**YOUR ASSIGNMENT**
With "proof" as the search word, show every line of the material that has it.

════════

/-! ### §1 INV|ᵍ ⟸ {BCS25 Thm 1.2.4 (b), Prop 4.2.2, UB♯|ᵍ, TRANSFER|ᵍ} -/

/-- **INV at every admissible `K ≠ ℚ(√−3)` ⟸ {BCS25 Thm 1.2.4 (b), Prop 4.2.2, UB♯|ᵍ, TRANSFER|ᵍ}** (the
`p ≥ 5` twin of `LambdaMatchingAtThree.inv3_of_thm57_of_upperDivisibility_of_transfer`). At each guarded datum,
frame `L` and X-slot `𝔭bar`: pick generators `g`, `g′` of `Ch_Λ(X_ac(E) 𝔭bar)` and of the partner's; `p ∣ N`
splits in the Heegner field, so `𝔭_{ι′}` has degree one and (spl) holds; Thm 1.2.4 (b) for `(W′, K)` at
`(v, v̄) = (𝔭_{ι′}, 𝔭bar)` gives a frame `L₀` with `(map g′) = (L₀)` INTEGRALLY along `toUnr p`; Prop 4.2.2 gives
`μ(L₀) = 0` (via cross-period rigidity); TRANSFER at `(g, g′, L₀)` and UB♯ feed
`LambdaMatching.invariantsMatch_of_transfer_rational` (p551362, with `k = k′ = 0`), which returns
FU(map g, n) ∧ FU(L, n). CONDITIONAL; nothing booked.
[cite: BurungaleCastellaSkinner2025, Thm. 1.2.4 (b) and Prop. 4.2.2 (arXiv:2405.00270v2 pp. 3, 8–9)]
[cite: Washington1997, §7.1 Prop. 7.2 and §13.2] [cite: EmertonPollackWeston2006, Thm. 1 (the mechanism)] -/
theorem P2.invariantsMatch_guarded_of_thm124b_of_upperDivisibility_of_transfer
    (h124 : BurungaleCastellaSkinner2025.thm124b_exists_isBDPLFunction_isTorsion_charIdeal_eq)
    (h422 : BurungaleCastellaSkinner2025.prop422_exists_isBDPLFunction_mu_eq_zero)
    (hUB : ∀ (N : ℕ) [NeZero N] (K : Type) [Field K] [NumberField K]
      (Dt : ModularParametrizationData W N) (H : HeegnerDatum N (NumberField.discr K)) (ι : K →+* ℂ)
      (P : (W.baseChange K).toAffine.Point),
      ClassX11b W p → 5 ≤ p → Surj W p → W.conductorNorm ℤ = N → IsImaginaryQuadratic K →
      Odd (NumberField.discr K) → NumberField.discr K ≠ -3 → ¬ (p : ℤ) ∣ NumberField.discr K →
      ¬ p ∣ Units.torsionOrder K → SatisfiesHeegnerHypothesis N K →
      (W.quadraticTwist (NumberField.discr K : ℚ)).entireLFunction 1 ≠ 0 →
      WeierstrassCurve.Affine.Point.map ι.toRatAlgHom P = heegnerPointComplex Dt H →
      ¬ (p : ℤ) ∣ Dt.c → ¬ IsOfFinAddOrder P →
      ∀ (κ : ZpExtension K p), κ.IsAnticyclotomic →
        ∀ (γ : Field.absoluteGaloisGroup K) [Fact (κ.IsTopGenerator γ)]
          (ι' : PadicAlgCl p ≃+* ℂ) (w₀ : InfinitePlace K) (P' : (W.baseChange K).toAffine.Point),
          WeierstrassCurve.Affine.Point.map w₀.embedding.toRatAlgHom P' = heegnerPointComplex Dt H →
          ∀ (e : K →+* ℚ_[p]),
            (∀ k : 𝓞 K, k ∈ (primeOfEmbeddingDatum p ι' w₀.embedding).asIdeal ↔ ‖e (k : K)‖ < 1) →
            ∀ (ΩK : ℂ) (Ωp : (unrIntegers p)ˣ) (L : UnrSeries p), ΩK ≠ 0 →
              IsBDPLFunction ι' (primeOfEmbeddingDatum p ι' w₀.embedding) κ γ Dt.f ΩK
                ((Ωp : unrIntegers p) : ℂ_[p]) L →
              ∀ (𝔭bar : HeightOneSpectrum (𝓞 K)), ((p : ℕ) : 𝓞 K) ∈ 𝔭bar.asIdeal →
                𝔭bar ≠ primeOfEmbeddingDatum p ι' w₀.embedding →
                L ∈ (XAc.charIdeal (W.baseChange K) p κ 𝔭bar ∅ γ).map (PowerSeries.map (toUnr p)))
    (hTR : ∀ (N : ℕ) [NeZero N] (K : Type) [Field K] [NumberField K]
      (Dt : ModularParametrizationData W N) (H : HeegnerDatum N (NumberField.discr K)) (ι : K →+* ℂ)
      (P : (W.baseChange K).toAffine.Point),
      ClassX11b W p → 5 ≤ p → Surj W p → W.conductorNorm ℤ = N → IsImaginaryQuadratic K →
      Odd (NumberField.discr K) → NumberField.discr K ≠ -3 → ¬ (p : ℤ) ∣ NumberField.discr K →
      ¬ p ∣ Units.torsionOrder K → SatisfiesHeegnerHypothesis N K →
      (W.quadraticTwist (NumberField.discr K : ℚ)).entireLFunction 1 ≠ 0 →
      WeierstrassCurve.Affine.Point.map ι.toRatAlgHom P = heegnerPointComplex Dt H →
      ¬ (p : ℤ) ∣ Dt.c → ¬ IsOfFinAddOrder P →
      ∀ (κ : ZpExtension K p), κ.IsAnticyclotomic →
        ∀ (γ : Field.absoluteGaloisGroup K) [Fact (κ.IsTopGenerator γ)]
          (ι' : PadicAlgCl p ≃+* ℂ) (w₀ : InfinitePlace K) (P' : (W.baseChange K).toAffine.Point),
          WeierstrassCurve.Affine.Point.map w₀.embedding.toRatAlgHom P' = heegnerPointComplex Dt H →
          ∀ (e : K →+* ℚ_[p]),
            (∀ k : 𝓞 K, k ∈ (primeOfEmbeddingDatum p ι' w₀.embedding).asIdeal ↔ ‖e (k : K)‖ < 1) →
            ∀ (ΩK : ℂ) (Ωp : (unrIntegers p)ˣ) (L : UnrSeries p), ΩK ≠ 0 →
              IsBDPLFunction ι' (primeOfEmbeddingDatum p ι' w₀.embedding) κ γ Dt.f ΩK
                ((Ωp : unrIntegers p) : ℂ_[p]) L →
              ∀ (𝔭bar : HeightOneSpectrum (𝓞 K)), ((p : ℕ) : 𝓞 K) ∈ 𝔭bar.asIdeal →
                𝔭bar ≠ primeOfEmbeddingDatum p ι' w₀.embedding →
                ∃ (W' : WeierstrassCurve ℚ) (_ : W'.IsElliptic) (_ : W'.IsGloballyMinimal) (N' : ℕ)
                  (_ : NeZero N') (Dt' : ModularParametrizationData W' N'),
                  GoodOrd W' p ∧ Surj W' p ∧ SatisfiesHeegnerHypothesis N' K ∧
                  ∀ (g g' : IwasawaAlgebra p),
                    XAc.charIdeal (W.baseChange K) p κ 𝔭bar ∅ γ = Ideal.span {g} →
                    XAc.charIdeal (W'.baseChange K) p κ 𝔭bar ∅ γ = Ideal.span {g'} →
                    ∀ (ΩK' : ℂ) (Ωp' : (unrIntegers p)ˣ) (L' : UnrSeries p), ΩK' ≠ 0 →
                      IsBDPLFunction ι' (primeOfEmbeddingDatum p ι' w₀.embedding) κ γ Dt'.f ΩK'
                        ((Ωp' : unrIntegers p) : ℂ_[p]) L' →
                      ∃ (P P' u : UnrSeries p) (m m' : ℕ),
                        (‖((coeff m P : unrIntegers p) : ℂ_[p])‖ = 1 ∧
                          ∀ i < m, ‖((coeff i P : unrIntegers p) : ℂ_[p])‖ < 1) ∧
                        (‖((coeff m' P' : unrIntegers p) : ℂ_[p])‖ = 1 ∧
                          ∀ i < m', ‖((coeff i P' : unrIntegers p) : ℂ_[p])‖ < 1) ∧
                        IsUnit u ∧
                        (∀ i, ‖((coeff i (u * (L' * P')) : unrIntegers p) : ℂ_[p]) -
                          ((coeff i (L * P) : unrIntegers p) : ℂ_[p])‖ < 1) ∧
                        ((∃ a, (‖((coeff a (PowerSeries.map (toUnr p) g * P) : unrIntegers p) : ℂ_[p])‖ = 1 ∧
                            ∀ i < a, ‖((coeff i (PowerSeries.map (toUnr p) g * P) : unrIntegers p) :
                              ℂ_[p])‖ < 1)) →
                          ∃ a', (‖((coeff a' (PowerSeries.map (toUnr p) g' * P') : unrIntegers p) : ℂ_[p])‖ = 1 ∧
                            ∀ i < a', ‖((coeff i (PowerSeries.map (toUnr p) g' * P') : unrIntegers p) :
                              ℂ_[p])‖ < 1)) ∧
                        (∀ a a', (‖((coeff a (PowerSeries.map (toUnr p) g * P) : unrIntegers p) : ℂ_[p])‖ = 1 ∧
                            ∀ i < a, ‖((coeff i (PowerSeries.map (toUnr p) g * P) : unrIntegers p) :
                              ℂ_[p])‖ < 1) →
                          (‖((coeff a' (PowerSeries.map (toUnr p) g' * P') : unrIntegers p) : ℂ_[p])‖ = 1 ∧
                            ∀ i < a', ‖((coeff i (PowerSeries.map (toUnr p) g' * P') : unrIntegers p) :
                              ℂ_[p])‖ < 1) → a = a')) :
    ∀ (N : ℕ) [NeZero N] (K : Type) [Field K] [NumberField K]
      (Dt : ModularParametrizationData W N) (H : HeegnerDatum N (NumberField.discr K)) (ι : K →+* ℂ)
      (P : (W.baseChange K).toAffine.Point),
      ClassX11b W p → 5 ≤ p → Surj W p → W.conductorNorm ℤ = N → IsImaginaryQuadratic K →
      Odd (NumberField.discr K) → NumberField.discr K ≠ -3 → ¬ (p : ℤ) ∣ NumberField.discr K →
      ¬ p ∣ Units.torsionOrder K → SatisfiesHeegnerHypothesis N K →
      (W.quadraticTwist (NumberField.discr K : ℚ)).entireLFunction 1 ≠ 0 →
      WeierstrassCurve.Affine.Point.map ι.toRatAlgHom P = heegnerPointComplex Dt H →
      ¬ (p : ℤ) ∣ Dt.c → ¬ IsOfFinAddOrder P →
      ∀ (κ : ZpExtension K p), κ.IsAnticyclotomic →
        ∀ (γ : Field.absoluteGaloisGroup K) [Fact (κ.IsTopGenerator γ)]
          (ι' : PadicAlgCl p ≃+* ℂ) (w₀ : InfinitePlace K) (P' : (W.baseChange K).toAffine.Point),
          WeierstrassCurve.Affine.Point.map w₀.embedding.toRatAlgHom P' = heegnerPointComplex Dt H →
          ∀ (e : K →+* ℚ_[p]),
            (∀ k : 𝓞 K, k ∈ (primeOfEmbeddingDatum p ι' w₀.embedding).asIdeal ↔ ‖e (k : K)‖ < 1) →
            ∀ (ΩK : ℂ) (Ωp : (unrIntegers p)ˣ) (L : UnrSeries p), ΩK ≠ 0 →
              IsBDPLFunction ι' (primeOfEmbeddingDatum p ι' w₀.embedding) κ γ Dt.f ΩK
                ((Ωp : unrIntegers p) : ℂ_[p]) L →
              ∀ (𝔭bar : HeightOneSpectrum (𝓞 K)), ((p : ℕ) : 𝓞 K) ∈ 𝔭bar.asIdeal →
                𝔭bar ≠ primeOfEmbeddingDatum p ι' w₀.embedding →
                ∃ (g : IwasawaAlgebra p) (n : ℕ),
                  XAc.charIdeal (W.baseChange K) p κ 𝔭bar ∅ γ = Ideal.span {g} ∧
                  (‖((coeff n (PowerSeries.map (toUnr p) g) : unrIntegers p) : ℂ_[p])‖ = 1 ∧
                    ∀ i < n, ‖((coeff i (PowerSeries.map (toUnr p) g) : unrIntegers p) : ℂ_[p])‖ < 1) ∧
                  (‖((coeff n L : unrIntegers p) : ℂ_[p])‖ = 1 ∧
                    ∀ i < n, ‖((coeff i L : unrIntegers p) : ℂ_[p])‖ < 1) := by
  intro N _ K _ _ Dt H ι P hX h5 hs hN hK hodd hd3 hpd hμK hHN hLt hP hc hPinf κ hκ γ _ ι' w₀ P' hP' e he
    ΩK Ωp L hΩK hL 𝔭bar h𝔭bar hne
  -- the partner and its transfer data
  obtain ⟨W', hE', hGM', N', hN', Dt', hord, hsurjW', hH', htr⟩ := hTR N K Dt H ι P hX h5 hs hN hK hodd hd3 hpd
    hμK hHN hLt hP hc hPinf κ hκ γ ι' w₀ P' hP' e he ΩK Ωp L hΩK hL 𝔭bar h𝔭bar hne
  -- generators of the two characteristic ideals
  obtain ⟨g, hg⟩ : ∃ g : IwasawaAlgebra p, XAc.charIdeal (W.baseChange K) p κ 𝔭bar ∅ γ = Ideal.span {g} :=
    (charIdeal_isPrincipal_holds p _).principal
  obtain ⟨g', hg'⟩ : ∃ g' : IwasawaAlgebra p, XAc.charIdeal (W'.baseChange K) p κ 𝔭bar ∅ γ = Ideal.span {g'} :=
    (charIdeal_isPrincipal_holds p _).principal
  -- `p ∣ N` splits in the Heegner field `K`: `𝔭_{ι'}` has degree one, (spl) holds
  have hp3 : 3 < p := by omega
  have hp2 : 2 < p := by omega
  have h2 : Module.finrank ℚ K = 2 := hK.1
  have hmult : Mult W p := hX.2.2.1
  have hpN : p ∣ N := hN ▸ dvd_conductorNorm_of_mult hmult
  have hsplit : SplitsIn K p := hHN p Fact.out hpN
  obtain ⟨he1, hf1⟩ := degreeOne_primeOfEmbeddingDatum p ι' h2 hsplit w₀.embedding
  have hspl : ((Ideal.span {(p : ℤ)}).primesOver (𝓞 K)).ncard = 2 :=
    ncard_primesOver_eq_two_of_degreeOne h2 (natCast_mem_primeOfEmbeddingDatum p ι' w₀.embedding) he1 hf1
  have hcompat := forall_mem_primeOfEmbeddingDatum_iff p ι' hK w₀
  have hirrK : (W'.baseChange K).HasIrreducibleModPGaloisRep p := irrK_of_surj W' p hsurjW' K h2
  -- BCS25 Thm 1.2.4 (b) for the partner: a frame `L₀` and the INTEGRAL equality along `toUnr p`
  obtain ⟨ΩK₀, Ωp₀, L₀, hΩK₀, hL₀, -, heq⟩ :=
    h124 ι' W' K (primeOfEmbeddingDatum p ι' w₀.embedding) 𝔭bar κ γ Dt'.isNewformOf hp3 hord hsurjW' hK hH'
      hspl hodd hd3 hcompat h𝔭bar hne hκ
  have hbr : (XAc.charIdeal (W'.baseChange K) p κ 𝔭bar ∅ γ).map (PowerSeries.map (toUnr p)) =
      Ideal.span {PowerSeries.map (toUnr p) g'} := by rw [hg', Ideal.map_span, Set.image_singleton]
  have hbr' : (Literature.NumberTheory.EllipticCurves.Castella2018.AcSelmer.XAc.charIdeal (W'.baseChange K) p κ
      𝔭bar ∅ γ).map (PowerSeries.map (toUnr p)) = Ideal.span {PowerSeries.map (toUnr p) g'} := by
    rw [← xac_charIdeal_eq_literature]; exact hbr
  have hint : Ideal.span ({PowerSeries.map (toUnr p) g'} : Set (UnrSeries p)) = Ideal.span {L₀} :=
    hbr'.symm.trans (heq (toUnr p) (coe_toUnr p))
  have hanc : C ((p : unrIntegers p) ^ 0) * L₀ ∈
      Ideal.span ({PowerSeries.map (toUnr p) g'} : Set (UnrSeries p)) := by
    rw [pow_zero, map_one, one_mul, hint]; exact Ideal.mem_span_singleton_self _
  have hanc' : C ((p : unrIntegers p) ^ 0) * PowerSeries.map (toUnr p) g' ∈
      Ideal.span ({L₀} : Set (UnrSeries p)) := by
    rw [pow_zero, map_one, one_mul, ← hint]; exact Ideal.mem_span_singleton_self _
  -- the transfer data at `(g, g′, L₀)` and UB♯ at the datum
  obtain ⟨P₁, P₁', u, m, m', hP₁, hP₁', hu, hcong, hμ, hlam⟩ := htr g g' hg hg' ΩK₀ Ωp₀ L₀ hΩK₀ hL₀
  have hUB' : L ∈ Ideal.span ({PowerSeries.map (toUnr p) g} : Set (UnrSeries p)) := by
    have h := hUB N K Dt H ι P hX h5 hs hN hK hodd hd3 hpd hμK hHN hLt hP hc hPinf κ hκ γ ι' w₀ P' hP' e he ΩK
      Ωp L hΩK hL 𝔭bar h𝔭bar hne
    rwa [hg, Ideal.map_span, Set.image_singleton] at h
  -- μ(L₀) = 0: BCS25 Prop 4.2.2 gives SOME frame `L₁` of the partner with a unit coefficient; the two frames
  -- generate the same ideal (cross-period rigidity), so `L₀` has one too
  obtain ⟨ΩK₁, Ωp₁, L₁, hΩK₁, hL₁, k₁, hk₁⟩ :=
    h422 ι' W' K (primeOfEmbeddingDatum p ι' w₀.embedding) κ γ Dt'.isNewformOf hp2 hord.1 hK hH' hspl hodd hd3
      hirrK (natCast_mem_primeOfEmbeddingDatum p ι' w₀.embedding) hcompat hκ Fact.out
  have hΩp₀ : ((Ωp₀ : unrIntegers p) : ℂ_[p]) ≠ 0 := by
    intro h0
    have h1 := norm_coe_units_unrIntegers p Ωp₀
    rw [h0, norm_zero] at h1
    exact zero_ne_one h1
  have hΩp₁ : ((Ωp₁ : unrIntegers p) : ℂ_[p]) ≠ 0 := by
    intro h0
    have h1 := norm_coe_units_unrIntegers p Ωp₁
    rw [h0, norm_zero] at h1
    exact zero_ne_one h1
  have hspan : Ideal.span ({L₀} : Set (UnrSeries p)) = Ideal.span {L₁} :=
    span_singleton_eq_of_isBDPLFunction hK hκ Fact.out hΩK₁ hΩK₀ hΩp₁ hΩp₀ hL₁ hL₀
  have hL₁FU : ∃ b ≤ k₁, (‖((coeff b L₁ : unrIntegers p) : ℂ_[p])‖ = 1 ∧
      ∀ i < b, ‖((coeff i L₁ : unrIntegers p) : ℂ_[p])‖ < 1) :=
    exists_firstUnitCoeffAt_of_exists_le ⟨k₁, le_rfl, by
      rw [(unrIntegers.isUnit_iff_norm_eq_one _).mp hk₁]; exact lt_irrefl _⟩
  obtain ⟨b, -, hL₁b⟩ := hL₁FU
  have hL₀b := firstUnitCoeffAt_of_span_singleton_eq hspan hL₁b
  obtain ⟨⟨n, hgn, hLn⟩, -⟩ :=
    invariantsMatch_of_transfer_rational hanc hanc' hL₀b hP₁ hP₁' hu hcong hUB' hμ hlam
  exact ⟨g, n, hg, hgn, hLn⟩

════════

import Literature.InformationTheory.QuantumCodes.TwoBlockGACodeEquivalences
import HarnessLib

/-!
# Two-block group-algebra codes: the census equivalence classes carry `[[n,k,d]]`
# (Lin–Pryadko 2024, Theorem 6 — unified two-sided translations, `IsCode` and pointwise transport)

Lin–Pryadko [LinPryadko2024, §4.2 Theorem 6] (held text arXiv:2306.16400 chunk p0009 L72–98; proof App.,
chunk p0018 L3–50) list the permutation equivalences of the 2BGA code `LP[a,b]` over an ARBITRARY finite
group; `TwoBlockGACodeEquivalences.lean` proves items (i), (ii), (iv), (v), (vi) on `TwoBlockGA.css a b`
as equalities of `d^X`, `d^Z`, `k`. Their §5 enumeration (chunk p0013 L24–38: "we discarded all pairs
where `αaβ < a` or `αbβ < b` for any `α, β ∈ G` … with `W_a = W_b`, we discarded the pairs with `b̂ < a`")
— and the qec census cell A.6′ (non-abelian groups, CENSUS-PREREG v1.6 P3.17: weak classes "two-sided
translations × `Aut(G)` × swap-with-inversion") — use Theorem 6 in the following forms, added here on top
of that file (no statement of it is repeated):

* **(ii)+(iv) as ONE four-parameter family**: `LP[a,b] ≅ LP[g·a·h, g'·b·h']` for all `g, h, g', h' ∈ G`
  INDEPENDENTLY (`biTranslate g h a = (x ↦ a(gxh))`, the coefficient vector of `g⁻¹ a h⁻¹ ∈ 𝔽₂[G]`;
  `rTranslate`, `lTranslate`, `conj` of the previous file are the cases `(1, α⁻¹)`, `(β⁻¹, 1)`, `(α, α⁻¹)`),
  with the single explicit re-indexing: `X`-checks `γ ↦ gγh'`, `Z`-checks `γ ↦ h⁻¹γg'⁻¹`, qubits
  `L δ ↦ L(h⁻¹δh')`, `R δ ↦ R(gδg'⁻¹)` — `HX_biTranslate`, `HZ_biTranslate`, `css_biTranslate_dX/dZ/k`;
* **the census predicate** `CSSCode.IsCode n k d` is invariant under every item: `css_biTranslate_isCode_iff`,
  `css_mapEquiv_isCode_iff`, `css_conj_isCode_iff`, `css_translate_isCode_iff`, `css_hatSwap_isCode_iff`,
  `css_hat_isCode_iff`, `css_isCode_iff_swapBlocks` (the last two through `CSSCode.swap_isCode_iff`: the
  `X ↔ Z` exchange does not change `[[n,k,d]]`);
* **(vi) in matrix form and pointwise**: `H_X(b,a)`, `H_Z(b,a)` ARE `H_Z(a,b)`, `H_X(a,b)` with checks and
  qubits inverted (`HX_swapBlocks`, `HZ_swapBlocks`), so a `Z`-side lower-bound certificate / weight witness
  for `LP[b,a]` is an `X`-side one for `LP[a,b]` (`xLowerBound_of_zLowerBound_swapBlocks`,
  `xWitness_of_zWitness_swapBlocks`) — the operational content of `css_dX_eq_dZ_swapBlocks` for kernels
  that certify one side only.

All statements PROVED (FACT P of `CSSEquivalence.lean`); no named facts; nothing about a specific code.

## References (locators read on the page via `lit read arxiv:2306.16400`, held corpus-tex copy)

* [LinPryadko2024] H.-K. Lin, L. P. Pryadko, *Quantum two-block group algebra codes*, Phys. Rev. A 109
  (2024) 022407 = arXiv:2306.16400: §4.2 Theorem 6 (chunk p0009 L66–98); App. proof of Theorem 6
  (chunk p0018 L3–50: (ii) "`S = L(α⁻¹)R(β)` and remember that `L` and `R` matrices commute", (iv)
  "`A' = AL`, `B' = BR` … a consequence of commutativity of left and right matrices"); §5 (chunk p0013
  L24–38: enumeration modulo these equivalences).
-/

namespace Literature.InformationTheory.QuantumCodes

════════

**ANSWER SPACE**
Lin–Pryadko [LinPryadko2024, §4.2 Theorem 6] (held text arXiv:2306.16400 chunk p0009 L72–98; proof App.,
  (2024) 022407 = arXiv:2306.16400: §4.2 Theorem 6 (chunk p0009 L66–98); App. proof of Theorem 6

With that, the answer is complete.